On the design and analysis of fault tolerant NoC architecture using spare routers

  • Authors:
  • Yung-Chang Chang;Ching-Te Chiu;Shih-Yin Lin;Chung-Kai Liu

  • Affiliations:
  • Industrial Technology Research Institute, Hsinchu, Taiwan, R.O.C.;National Tsing Hua University, Hsinchu, Taiwan, R.O.C.;Industrial Technology Research Institute, Hsinchu, Taiwan, R.O.C.;Industrial Technology Research Institute, Hsinchu, Taiwan, R.O.C.

  • Venue:
  • Proceedings of the 16th Asia and South Pacific Design Automation Conference
  • Year:
  • 2011

Quantified Score

Hi-index 0.00

Visualization

Abstract

The aggressive advent in VLSI manufacturing technology has made dramatic impacts on the dependability of devices and interconnects. In the modern manycore system, mesh based Networks-on-Chip (NoC) is widely adopted as on chip communication infrastructure. It is critical to provide an effective fault tolerance scheme on mesh based NoC. A faulty router or broken link isolates a well functional processing element (PE).
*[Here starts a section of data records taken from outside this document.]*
import Literature.NumberTheory.Automorphic.AutomorphicRepsGLCuspidalUnitary
import Literature.NumberTheory.Automorphic.CuspFormsBoundedHC
import Literature.NumberTheory.Automorphic.LanglandsTetrahedralProofs
import HarnessLib

/-!
# Unramified components of `A_G`-invariant cuspidal Borel–Jacquet data are unitary:
# `{ā⁻¹ : a ∈ t_{π,v}} = t_{π,v}` through the Petersson pairing (proofs)

Topic `NumberTheory/Automorphic`; proofs file (theorems only: no definition, no named fact) on
the carriers of `AutomorphicRepsGL` (`CuspidalAutomorphicRepData n K hcpt`,
`AutomorphicRepData.HasSatakeParamAt`). For a closed irreducible `Π ⊂ L²_cusp` the unitarity of
the right regular representation gives `e_i(α) = e_n(α) \overline{e_{n-i}(α)}` and
`{ā⁻¹ : a ∈ α} = α` for its Satake parameters (`HasSatakeParameterAt.esymm_eq_mul_conj_esymm`,
`HasSatakeParameterAt.map_conj_inv_eq` of `LanglandsTetrahedralProofs`; Deitmar–Echterhoff 2014,
Thm. 11.2.4; Arthur–Clozel 1989, Ch. 3, p. 172: `t̃_v`, the Hecke matrix of the contragredient,
is `\bar t_v`). For a Borel–Jacquet datum `π = W / W'` the tree so far reaches this only through
the two unproved dictionary facts `exists_isAssociatedL2` and `hasSatakeParamAt_iff_L2`. This file
proves it DIRECTLY for the data on which the Petersson pairing lives — `π` cuspidal, realised on
a subspace (`W' = ⊥`) and with `A_G`-invariant forms — using, instead of `L²`, the invariant
positive-definite Hermitian form `⟪φ, ψ⟫_μ = ∫ φ̃ \bar ψ̃ dμ` of `AutomorphicRepsGLCuspidalUnitary`
(`AdelicGroupData.l2Pairing`: invariant under right translation, `l2Pairing_rightTranslation`;
positive definite on bounded continuous invariant functions, `eq_zero_of_l2Pairing_self_eq_zero`),
which is defined on `W` because `A_G`-invariant cusp forms are bounded (the theorem
`AutomorphicRepsGL.cuspidal_bounded_holds` of `CuspFormsBoundedHC`, `le_bddInvariant_of_cuspidal_bounded`)
and the automorphic measure exists (`AdelicGroupData.exists_isAutomorphicMeasure_gl_holds`).

## Contents

1. Hecke operators and invariant Hermitian forms (any group `G`, any representation `σ` on a
   complex vector space `V`, any form `B` which on a `σ`-stable subspace `S` is additive,
   homogeneous, Hermitian and `σ`-invariant — the Petersson pairing is all of these on
   `bddInvariant`, but is not a Mathlib inner product space structure):
   `pairing_sum_left`, `pairing_heckeOperator_apply_left` (`B([KgK] u, w) = #(KgK/K) B(σ(g) u, w)`
   for `K`-fixed `u, w ∈ S`; Shimura, Prop. 3.1), `heckeEigenvalue_eq_mul_conj_of_invariantForm`
   (the adjoint relation `a = c b̄` between the eigenvalues of `[KxK]`, `[KyK]`, `σ(z)` when
   `x⁻¹ = z⁻¹ (w y w⁻¹)`, `w ∈ K`, and the double cosets have the same degree — verbatim
   `heckeEigenvalue_eq_mul_conj` of `LanglandsTetrahedralProofs` with `⟪·, ·⟫` replaced by `B`;
   Deitmar–Echterhoff 2014, proof of Thm. 11.2.4 (b)), `norm_eq_one_of_invariantForm` (an
   eigenvalue of `σ(z)` on `f ∈ S` with `B(f, f) ≠ 0` has absolute value `1`).
2. `CuspidalAutomorphicRepData.esymm_eq_mul_conj_esymm_of_clean` — for `π` cuspidal with
   `W' = ⊥` and `A_G`-invariant forms and `π.HasSatakeParamAt v α`:
   `e_i(α) = e_n(α) \overline{e_{n-i}(α)}` (`i ≤ n`) and `|e_n(α)| = 1`. The `K(𝔫)`-fixed
   eigenform `φ ∈ W` is a genuine eigenvector (`W' = ⊥`); its eigen-equations are read on
   `GL_n(K_v) ↪ GL_n(𝔸_K)` at the spherical level (`heckeOperator_sphericalLevelAt_eq_principalCongruenceLevel`,
   `heckeOperator_map_apply_eq`, `heckeDiagAt_eq_ofLocal`), `t_{v,n}` is central and acts by
   `e_n(α)` (`heckeOperator_apply_of_mem_center`), `t_i⁻¹ = t_n⁻¹ (w t_{n-i} w⁻¹)` with `w` a
   permutation matrix in `GL_n(𝒪_v)` and `#(K₀ t_i K₀/K₀) = #(K₀ t_{n-i} K₀/K₀)`
   (`exists_perm_conj_heckeDiag`, `ncard_orbit_eq_of_inv_eq`), and item 1 applies with
   `S = bddInvariant ⊇ W`, `B = ⟪·, ·⟫_μ`.
3. Consequences: `map_conj_inv_eq_of_clean` (`{ā⁻¹} = α`, `map_conj_inv_eq_of_esymm_eq`),
   `satake_ne_zero_of_clean` (`0 ∉ α`), `map_conj_eq_map_inv_of_clean` (`ᾱ = α⁻¹`), and the
   `w = 0` case `conj_shadow_of_clean` of the relation `{ā} = {q_v^{-w} a⁻¹}` consumed by
   `ClozelAlgebraicityCMUnitarityProofs` (clause (iv) of Clozel's algebraicity fact).

4. `CuspidalAutomorphicRepData.exists_conj_shadow_of_W'_eq_bot` — a clean cuspidal datum
   (`W' = ⊥`, `n ≥ 1`) with ARBITRARY central behaviour: `A_G` acts on `W` by `a ↦ a^μ`
   (`exists_apply_posRealScalar_mul_eq_cpow`), the twist by `|det|^{s₀}`, `s₀ = -μ/(n[K:ℚ])`, is
   `A_G`-invariant (`ArthurClozelFibresRepData` / `AutomorphicTwistNorm` bookkeeping), and item 3
   for the twist gives `{ā} = {q_v^{r} a⁻¹}` with `r = 2 re s₀` at every unramified place ("we may
   assume `π` unitary", Borel–Jacquet 1979, 5.7); `conj_shadow_of_apply_posRealScalar_mul_eq_cpow`
   is the same with `μ` as a datum (`r = -2 re μ / (n [K:ℚ])`).

What is not here: arbitrary cuspidal data. A datum with `W' ≠ ⊥`, or on which `A_G` does not act
semisimply (`AutomorphicRepsGLLogDetCounterexample`), carries no Petersson form, and the tree has no
theorem yet producing a clean datum with the same Satake parameters (the named fact
`cuspidal_W'_eq_bot` asserting a stable complement is refuted there); nor is the exponent `r` of
item 4 identified with the archimedean data of `π` (for a regular algebraic `π` of purity weight
`w`, `r = -w`).

## References

* A. Deitmar, S. Echterhoff, *Principles of Harmonic Analysis*, 2nd ed. (2014), Thm. 11.2.4 and
  its proof (`T_g^* = T_{g⁻¹}` on `L²(Γ\G)^K`) [DeitmarEchterhoff2014].
* G. Shimura, *Introduction to the arithmetic theory of automorphic functions* (1971), Prop. 3.1
  and §3.4 (Hecke operators and the Petersson inner product) [Shimura1971].
* J. Arthur, L. Clozel, *Simple algebras, base change, and the advanced theory of the trace
  formula*, Annals of Math. Studies 120 (1989), Ch. 3, §2, p. 172 [ArthurClozelAMS120].
* A. Borel, H. Jacquet, *Automorphic forms and automorphic representations*, Proc. Sympos. Pure
  Math. 33 (1979), part 1, §4.6, 5.7 [BorelJacquetCorvallis1979].
-/

noncomputable section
Also, a set of faulty routers form faulty regions which may break down the whole design. To address these issues, we propose an innovative router-level fault tolerance scheme with spare routers which is different from the traditional microarchitecture-level approach. The spare routers not only provide redundancies but also diversify connection paths between adjacent routers. To exploit these valuable resources on fault tolerant capabilities, two configuration algorithms are demonstrated. One is shift-and-replace-allocation (SARA) and the other is defect-awareness-path-allocation (DAPA) that takes advantage of path diversity in our architecture. The proposed design is transparent to any routing algorithm since the output topology is consistent to the original mesh. Experimental results show that our scheme has remarkable improvements on fault tolerant metrics including reliability, mean time to failure (MTTF), and yield. In addition, the performance of spare router increases with the growth of NoC size but the relative connection cost decreases at the same time. This rare and valuable characteristic makes our solution suitable for large scale NoC design.